--- START ---

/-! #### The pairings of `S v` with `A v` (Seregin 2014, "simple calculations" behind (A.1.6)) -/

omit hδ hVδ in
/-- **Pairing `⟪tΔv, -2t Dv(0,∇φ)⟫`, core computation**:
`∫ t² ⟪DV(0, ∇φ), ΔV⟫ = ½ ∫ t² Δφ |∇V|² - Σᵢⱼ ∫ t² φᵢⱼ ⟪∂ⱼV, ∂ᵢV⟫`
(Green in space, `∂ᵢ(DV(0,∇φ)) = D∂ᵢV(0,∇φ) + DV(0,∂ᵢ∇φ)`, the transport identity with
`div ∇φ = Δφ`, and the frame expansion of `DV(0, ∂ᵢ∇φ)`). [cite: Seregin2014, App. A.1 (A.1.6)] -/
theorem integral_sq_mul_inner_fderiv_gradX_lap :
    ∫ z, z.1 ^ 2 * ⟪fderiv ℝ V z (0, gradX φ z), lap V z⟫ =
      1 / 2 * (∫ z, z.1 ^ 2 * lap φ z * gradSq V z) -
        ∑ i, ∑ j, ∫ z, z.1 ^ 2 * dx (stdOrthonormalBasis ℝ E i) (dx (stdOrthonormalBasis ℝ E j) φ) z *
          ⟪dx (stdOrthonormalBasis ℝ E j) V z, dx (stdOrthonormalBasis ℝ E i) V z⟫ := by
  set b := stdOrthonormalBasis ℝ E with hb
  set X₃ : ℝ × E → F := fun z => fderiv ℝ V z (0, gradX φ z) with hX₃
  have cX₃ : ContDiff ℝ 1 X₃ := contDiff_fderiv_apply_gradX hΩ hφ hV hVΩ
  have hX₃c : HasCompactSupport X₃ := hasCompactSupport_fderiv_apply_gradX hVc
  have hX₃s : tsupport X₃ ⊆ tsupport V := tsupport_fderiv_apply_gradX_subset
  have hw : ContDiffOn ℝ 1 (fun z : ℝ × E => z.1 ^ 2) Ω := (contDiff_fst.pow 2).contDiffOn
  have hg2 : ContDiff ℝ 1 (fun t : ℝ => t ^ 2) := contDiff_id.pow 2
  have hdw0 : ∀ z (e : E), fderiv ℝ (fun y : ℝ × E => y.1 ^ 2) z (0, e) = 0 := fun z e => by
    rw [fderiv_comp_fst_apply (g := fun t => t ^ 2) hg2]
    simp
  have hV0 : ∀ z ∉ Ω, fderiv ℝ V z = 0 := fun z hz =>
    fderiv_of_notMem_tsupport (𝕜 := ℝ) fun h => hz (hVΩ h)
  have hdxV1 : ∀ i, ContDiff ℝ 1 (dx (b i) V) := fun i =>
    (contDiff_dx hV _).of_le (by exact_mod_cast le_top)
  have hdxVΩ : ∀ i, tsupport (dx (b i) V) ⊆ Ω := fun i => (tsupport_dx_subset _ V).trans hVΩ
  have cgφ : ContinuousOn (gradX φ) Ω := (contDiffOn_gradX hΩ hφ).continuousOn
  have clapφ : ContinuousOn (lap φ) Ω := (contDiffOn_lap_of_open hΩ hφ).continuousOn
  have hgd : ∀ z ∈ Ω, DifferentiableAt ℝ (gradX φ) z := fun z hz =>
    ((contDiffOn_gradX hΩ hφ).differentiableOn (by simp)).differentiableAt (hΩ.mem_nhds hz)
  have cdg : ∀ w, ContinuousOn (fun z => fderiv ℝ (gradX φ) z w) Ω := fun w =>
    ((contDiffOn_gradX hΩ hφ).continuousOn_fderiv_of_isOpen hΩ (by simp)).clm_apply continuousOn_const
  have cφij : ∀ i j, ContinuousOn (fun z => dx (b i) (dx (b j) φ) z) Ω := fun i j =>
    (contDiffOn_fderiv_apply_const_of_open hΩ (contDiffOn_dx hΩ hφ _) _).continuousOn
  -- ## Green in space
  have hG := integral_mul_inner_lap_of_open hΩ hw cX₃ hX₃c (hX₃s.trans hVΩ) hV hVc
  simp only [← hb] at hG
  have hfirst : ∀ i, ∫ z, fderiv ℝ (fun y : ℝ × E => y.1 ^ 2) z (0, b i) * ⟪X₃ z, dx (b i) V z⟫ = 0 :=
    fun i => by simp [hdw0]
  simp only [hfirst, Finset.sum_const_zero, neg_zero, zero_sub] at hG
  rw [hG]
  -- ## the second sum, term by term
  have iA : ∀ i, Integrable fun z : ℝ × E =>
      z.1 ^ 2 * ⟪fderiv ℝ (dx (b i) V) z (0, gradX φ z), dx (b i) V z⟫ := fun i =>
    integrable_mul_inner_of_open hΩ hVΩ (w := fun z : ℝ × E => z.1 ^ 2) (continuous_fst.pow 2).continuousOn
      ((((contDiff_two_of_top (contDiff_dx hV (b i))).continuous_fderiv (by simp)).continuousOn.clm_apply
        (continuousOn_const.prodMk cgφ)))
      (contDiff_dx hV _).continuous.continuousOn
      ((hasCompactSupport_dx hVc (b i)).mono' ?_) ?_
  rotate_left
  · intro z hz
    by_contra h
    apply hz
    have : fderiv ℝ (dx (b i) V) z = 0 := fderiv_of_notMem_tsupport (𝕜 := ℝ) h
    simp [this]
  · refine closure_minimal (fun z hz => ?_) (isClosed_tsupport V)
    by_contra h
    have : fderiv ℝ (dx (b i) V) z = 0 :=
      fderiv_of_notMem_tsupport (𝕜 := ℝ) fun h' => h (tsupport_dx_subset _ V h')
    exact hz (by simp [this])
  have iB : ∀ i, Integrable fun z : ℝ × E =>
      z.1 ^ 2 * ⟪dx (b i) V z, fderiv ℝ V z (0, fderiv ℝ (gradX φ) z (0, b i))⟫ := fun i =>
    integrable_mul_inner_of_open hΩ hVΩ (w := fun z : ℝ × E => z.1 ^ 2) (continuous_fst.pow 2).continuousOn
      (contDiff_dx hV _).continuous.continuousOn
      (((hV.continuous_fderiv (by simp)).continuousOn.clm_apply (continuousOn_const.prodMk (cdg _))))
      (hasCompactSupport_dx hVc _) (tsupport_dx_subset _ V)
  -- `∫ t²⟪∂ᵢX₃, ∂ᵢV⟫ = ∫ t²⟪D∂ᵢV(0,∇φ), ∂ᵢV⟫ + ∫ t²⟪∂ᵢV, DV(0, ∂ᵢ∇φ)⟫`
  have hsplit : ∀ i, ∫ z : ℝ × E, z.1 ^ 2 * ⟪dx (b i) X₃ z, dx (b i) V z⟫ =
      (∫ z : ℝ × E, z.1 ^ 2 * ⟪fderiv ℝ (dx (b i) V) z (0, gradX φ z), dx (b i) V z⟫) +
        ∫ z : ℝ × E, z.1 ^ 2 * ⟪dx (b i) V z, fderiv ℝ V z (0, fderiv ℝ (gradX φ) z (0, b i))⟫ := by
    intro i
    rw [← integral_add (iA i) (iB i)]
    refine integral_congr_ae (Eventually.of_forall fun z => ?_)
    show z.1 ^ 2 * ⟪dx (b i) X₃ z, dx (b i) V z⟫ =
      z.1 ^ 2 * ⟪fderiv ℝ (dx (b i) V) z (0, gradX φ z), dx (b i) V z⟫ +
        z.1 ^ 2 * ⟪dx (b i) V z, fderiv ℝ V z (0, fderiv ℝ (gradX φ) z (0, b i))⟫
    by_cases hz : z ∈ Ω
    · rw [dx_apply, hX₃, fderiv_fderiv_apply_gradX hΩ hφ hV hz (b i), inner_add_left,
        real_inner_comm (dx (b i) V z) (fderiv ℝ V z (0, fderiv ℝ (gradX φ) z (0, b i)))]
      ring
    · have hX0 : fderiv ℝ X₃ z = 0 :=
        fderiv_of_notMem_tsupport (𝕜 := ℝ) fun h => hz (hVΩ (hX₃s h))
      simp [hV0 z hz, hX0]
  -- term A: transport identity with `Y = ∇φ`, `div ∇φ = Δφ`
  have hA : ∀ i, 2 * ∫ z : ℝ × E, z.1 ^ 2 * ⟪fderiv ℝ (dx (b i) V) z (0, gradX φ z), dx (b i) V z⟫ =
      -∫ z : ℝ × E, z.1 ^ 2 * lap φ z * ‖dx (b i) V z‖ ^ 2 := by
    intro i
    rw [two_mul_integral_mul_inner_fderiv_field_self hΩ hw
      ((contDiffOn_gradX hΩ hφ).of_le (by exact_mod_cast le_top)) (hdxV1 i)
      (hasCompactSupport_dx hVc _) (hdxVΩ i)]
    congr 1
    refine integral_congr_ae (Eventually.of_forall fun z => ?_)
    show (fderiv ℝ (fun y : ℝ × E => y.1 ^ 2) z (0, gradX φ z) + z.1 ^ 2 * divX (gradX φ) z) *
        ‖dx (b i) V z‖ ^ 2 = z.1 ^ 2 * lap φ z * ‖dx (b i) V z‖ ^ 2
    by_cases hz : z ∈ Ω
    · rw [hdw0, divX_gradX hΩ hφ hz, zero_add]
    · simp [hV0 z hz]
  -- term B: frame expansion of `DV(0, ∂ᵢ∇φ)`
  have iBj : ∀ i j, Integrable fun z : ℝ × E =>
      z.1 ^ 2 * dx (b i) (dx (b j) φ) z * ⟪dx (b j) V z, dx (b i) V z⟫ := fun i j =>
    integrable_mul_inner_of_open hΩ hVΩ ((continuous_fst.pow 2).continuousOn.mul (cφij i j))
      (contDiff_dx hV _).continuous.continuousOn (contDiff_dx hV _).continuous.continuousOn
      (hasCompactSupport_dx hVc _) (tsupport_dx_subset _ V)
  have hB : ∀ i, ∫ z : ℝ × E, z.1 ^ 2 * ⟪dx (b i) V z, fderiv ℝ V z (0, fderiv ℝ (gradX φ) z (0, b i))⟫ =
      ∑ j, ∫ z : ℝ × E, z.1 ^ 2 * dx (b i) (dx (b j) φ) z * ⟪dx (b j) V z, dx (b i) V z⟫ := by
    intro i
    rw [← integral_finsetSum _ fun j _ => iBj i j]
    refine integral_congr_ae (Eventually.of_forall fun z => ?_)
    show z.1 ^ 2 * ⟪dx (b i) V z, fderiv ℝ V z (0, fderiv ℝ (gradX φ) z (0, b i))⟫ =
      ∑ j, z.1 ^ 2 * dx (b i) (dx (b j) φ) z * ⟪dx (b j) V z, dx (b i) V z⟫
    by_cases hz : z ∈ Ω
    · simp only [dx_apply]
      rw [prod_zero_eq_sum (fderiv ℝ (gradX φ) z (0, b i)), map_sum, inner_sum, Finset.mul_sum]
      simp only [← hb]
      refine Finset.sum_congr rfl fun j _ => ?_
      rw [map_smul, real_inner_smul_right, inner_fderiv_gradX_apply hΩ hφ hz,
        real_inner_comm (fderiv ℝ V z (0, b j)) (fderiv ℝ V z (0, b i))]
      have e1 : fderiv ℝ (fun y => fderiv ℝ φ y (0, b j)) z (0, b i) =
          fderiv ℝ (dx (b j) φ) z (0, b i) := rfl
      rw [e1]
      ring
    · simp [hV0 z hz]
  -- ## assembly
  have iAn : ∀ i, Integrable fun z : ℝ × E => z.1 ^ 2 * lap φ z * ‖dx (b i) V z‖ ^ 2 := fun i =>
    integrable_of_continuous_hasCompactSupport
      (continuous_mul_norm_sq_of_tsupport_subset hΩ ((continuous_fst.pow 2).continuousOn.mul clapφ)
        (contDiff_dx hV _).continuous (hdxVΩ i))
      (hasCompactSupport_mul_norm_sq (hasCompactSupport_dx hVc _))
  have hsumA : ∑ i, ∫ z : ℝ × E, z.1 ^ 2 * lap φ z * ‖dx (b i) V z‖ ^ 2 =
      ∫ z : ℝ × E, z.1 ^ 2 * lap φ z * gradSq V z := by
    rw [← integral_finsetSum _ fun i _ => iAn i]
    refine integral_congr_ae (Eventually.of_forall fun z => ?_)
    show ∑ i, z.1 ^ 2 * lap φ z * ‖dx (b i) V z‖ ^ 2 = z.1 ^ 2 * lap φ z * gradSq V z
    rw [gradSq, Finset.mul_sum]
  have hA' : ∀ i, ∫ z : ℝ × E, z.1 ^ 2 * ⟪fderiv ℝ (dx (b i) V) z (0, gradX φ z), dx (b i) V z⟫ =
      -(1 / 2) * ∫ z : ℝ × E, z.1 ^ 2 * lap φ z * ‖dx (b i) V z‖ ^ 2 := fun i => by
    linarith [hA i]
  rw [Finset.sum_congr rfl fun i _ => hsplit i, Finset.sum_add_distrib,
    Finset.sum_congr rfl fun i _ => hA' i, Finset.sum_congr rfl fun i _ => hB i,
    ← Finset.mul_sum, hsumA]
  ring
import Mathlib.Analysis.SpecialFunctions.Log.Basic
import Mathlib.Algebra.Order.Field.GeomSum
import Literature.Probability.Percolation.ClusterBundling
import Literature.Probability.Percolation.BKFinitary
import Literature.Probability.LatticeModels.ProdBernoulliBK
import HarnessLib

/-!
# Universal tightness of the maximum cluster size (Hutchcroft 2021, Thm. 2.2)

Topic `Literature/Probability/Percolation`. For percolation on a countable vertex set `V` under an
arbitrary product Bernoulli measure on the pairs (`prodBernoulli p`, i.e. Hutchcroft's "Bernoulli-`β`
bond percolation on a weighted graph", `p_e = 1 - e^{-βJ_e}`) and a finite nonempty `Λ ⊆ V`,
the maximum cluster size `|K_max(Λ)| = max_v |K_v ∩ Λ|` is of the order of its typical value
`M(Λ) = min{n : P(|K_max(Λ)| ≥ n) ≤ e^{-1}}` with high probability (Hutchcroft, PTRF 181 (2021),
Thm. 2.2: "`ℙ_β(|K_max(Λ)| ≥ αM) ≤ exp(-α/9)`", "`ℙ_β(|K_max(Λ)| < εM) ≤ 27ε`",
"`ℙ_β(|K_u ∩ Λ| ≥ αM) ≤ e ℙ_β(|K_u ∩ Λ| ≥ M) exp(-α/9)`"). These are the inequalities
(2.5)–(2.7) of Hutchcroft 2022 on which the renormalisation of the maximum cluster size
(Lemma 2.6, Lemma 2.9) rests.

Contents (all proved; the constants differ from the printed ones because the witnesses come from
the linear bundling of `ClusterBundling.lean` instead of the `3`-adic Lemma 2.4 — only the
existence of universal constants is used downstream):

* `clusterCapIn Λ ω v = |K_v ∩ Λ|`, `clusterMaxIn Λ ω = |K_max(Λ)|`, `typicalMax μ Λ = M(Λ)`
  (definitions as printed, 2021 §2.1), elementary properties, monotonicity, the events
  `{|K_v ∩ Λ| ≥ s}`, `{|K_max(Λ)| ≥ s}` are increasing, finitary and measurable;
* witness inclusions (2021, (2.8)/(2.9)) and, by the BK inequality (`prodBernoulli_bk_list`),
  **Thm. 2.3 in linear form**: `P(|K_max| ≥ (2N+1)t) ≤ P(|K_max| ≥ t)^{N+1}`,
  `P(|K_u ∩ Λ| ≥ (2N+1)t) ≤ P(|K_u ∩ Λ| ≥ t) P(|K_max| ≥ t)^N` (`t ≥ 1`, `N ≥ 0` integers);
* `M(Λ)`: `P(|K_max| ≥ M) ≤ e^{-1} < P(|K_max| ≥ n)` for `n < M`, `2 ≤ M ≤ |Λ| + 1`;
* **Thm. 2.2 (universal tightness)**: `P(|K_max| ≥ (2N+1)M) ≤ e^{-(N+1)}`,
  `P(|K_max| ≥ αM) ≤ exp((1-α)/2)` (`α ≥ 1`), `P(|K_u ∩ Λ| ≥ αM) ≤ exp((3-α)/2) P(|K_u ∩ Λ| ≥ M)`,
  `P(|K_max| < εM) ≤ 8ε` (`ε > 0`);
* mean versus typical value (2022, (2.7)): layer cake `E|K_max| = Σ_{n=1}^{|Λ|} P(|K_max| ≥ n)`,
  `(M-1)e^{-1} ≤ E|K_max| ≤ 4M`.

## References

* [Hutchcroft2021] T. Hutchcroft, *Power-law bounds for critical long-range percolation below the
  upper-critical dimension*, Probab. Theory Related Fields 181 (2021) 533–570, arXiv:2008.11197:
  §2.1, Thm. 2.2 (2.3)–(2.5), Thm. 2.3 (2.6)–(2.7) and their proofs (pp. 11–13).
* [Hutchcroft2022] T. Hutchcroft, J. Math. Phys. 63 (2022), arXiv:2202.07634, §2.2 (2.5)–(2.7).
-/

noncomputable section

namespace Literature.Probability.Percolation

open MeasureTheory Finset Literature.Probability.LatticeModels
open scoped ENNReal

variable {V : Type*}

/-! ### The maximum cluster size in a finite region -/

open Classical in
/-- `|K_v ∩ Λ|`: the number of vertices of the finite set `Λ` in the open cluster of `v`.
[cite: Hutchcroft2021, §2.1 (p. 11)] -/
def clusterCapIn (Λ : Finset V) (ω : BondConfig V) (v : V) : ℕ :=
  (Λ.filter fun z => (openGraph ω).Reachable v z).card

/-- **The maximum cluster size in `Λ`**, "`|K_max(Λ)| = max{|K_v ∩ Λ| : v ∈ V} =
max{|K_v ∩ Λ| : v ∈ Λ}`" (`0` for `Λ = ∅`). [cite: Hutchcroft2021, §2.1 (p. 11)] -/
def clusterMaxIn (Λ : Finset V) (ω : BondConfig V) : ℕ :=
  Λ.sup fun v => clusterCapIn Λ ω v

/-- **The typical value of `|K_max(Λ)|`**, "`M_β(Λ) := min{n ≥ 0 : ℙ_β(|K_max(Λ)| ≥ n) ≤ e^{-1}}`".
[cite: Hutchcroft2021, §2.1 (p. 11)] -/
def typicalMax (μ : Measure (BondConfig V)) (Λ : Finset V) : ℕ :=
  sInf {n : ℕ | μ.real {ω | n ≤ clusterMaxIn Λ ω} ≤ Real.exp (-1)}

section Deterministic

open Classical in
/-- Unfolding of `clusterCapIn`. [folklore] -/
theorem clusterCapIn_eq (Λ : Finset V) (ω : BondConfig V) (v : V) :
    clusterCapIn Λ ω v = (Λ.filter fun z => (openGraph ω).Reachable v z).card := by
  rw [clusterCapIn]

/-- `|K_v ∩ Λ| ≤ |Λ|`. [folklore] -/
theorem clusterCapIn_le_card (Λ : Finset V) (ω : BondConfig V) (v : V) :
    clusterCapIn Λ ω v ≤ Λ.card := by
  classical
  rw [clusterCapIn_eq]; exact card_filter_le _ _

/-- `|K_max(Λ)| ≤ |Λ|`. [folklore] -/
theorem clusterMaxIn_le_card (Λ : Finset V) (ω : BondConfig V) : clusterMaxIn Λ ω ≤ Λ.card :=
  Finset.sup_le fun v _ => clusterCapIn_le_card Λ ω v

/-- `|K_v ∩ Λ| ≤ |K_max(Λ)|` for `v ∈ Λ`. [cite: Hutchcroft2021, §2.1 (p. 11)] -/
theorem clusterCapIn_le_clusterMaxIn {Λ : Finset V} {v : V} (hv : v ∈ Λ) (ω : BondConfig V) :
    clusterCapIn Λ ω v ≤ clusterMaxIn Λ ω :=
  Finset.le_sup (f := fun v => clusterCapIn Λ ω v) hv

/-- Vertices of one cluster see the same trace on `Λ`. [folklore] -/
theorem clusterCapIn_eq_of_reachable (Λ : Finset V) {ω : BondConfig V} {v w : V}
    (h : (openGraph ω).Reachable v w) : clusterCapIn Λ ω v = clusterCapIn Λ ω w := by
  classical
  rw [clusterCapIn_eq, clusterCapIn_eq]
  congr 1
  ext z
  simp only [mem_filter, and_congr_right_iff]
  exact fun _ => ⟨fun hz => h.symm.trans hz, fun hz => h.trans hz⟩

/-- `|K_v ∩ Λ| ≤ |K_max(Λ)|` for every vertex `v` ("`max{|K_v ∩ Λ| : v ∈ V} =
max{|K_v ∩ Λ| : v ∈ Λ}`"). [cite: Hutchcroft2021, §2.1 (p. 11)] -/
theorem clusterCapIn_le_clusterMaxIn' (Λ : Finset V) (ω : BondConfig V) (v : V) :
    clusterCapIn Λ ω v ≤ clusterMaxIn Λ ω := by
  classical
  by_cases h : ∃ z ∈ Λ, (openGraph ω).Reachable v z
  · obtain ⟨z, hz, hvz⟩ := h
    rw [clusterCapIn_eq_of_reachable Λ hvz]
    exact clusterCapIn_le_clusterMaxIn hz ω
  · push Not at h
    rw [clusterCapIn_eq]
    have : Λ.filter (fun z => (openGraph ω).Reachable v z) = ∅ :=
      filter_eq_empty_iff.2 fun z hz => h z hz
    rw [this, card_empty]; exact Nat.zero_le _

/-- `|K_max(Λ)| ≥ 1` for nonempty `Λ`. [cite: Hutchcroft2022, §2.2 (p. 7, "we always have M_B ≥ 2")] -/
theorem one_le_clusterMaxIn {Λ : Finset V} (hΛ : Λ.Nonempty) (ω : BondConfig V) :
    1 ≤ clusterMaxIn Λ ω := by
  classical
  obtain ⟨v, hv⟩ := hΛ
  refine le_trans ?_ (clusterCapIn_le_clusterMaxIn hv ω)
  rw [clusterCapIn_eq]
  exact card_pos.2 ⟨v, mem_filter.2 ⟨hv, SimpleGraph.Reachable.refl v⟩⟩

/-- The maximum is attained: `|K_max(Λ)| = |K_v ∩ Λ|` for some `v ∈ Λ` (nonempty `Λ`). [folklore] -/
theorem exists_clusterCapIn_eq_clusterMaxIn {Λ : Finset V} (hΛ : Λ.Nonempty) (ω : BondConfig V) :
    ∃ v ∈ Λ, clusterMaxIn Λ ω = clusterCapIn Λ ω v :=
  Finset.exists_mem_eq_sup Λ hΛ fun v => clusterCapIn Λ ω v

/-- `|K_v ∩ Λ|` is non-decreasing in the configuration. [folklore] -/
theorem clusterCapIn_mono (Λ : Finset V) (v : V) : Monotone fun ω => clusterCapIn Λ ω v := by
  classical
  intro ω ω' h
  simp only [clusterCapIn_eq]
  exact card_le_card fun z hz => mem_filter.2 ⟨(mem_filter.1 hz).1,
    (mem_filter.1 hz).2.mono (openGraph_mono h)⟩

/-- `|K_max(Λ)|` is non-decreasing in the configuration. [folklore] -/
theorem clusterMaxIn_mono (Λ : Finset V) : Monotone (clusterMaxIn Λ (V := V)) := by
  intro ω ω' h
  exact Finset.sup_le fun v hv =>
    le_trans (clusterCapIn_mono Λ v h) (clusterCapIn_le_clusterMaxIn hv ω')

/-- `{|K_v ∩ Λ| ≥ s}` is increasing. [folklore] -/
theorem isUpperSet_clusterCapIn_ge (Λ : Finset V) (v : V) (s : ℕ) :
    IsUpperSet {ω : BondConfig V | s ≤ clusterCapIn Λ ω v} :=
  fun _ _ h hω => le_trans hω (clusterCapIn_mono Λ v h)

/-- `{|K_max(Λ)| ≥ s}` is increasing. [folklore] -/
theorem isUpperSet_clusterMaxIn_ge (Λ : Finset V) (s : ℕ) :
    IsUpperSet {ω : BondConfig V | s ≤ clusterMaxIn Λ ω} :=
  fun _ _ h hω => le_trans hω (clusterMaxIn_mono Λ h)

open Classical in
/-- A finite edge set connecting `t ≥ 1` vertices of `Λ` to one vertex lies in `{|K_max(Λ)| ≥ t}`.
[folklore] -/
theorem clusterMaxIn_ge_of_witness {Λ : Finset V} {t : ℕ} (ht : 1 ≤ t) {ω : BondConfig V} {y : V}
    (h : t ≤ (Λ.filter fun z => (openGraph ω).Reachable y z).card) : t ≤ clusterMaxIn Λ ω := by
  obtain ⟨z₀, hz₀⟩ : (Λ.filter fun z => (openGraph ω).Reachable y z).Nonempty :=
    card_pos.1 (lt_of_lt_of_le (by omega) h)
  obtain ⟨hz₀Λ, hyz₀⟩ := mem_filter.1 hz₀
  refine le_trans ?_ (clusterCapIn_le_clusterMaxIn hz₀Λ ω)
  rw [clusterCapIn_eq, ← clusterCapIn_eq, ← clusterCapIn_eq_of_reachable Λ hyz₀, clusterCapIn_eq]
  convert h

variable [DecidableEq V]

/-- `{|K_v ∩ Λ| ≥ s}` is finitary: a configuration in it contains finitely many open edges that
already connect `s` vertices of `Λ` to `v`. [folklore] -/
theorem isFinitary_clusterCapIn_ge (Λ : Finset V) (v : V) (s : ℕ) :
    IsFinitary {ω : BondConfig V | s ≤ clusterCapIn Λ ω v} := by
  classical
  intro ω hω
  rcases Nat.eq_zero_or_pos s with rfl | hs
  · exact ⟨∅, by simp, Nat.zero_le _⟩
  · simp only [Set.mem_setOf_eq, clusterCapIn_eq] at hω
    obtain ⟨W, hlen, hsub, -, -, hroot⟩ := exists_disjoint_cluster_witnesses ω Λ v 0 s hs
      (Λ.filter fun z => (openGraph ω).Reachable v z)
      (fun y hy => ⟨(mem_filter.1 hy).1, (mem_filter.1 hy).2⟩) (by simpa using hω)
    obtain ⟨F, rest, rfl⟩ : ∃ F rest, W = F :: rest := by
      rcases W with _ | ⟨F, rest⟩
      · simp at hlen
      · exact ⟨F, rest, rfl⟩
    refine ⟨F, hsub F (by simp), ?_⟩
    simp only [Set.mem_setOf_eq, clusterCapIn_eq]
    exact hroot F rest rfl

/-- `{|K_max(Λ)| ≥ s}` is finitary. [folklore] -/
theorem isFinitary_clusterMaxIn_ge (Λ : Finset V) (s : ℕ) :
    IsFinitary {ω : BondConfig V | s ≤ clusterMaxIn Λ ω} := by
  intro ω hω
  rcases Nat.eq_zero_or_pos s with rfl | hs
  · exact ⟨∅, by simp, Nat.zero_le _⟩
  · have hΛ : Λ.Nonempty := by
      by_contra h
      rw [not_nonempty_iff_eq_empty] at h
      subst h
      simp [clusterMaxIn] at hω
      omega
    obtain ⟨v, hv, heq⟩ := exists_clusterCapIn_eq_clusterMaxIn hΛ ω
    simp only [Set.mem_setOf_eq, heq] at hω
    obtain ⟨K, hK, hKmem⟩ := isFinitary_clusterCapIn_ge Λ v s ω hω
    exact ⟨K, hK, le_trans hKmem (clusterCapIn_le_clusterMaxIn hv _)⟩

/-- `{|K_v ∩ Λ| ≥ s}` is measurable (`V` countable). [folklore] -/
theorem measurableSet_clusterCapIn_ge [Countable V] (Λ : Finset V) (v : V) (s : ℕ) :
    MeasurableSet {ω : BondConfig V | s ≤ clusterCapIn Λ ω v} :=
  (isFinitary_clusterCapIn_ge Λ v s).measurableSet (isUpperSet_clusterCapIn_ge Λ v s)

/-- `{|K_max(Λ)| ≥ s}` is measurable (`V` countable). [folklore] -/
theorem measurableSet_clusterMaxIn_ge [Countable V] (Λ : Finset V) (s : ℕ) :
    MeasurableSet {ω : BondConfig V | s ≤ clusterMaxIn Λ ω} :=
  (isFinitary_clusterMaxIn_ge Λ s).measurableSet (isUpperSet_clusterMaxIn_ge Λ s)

--- END ---

Select every line of the records holding the string "import".

import Mathlib.Analysis.SpecialFunctions.Log.Basic
import Mathlib.Algebra.Order.Field.GeomSum
import Literature.Probability.Percolation.ClusterBundling
import Literature.Probability.Percolation.BKFinitary
import Literature.Probability.LatticeModels.ProdBernoulliBK
import HarnessLib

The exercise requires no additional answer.